Thymio Example - Overview of a ROS2 project structure

Workspace

Think of the workspace as the main project folder. In ROS2, all your packages live within a workspace, making it a hub for development. In our example, the workspace is called thymio_ws. Inside, you will find separate packages, each dedicated to specific parts of the robot’s functionality, which makes the project modular and easy to manage.

Packages

In ROS2, we organize code into packages, which are like mini-projects within the workspace, each with its own role.

  • thymio_sensors_pkg: This package handles data from the robot’s sensors, like proximity and ground sensors.

  • thymio_behaviors_pkg: This package is where the robot’s behavior logic lives, such as obstacle avoidance and line-following. It uses sensor data to decide on actions.

  • thymio_control_pkg: This package is responsible for controlling the robot’s hardware, like the motors and LEDs, based on the decisions made by the behavior nodes.

This structure helps us keep different parts of the robot’s functionality organized and allows us to make changes to one part without affecting others.

Nodes

Nodes are individual programs in ROS2 that perform specific tasks. Each package in our example contains nodes that work together to control the Thymio robot:

  • Sensor nodes: The Proximity Sensor Node and Ground Sensor Node in thymio_sensors_pkg collect data from the robot’s environment, publishing it as messages to be used by other nodes.

  • Behavior nodes: The Obstacle Avoidance Node and Line Follower Node in thymio_behaviors_pkg subscribe to the sensor data, analyze it, and make decisions on how the robot should react: moving freely, avoiding obstacles or following a line.

  • Control nodes: The Motor Control Node and LED Control Node in thymio_control_pkg take commands from the behavior nodes and translate them into actions like moving the motors or changing the LED colors.

Nodes allow us to break down complex tasks into simpler parts, making our project more organized and modular.

Topics

Nodes often need to share information with each other, and they do this through topics, which are like message channels.

  • Sensor topics: The Proximity Sensor Node and Ground Sensor Node publish messages to proximity_data and ground_data topics, respectively. The behavior nodes subscribe to these topics to get real-time sensor information for decision-making.

  • Command velocity topic: When the behavior nodes decide on an action, such as moving forward or turning, they publish commands to the cmd_vel topic. The Motor Control Node then subscribes to this topic to execute the movement commands.

Topics help different nodes communicate asynchronously, meaning that they don’t need to wait for each other and can process data as it becomes available.

Services

While topics are useful for continuous data streams, sometimes nodes need to perform specific actions at certain times and may require a response. This is where services come in. They are ideal for tasks like performing calculations or adjusting parameters on demand.

  • set_led-color: The Obstacle Avoidance Node might call the set_led_color service to change the LED color, indicating the robot’s current status: green for free navigation, red for obstacle avoidance or blue for line-following.
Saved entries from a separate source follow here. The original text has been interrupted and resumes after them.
import Mathlib
import Literature.Analysis.FluidPDE.GaussianVortexPlanar
import Literature.Analysis.FluidPDE.GaussianVortexPlanarProofs
import Literature.Analysis.FluidPDE.BiotSavart2DSymmetry
import HarnessLib

/-!
# Tools for the Gallay–Wayne cell operator `Λ_G` (stub `stub_cellSolvability`)

Helper file for the stub `stub_cellSolvability` of the line `braid-closed-large-circulation-gluing`
(crux stmt-AnomalousDissipation-3009, `MarginalStabilityChain.StretchedVortexRows`). The stub asks
for solutions of the generalised Gallay–Wayne / Maekawa CELL PROBLEM `Λ_G w = g`, where
`Λ_G w = ⟪v^G, ∇w⟫ + ⟪K ∗ w, ∇G⟫` is the linearisation of the transport term at the Gaussian
vortex `G` (Gallay–Wayne 2007, §1; Gallay–Maekawa 2016, §2.1), written pointwise in the
tree vocabulary of `Literature.Analysis.FluidPDE.GaussianVortexPlanar`
(`gaussVortexVelocity = v^G`, `biotSavart2D w = K ∗ w`, `gaussVortexProfile = G`). The radial
half of the structure (`Λ_G h = 0` for radial `h`, `v^G·∇w = Ω ∂_θ w`) is in the sibling file
`…StubCoreInverseTools` (`lamG_eq_zero_of_radial`; two of its one-line lemmas are re-proved here
as `private` copies so that the files stay independent); this file adds the ANGULAR half that the
Fourier analysis of the cell problem rests on. Everything is proved, nothing is assumed:

* `gradient_gaussVortexProfile`: `∇G(ξ) = −(G(ξ)/2) ξ` (vector form), hence
  `⟪K∗w(ξ), ∇G(ξ)⟫ = −(G(ξ)/2) ⟪K∗w(ξ), ξ⟫` — only the RADIAL velocity of `w` enters `Λ_G`;
* point symmetry: `v^G`, `K_{2D}`, `∇G` are odd, the Biot–Savart velocity and the gradient of an
  EVEN vorticity are odd (`biotSavart2D_neg_of_even`, `gradient_neg_of_even`), so **`Λ_G` maps even
  functions to even functions** (`stub_cellSolvability_evenness`, registered sub-goal);
* the circle `θ ↦ (r cos θ, r sin θ)` has velocity `ξ_θ^⊥` (`hasDerivAt_toLp_cos_sin`), the chain
  rule `d/dθ w(ξ_θ) = Dw(ξ_θ)[ξ_θ^⊥]`, and therefore **the circle means of the transport term
  vanish**: `∫₀^{2π} ⟪v^G, ∇w⟫(r cos θ, r sin θ) dθ = 0` for every `C¹` function `w`
  (`stub_cellSolvability_transportCircleMean`, registered sub-goal) — the `m = 0` angular mode is
  invisible to `Λ_G`, which is why the stub's data `g` must have vanishing circle means;
* **`Λ_G` is an exact angular derivative**: if `(K∗w)(ξ) = ∇^⊥Ψ(ξ)` (a stream function) then
  `Λ_G w(ξ) = ⟪ξ^⊥, ∇(Ω w + (G/2) Ψ)(ξ)⟫`, `Ω = (8π)⁻¹φ(|·|²/4)`
  (`stub_cellSolvability_angularPotential`, registered sub-goal): the identity behind the
  mode-wise reduction of `Λ_G w = g` to `im(Ω w_m + (G/2)ψ_m) = g_m`, `Δ_m ψ_m = w_m`, i.e. to the
  Rayleigh-type equation `Δ_m ψ_m + (G/(2Ω)) ψ_m = g_m/(imΩ)` of Gallay–Wayne 2007, proof of
  Prop. 3.1 (`h = g/(2φ)` there, `m = 2`).

## References

* Th. Gallay, C. E. Wayne, *Existence and stability of asymmetric Burgers vortices*, J. Math.
  Fluid Mech. 9 (2007) 243–261 = arXiv:math/0503353, §1 (definition of `Λ`) and §3, Prop. 3.1.
  [GallayWayne2006]
* Th. Gallay, Y. Maekawa, *Existence and stability of viscous vortices*, arXiv:1610.08384, §2.1
  Observation 3 and §2.2, Lemma 2.7. [GallayMaekawa2016]
-/

set_option linter.dupNamespace false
The service response confirms the new setting by returning the LED color.

  • set_max_speed: Both the Line Follower Node and the Obstacle Avoidance Node may call the set_max_speed service to adjust the robot’s maximum speed depending on whether it is in line-following or obstacle avoidance mode. The service response provides the updated speed value to confirm the new setting.

In ROS2, a service has a request-response structure, where a node sends a request to a service and waits for a response. This structure is suitable for commands that are not continuous, such as adjusting settings.

Exercise 2

In session 1, we introduced the basics of services and custom interfaces, but we did not dive into hands-on practice with these concepts. Now, you will take on a new challenge designed to provide practical experience and deepen your understanding of how they operate in ROS2.

Mission Validation Service for a Rover

Create a ROS2 system with a service that validates a rover’s mission before launch. The service will check conditions like temperature, battery level, and distance to the target, then return a decision on mission approval and advice for improvement if needed.

Steps

  1. Create a custom service (MissionValidation.srv)

  • Request: temperature (°C), battery_level (%), target_distance (km)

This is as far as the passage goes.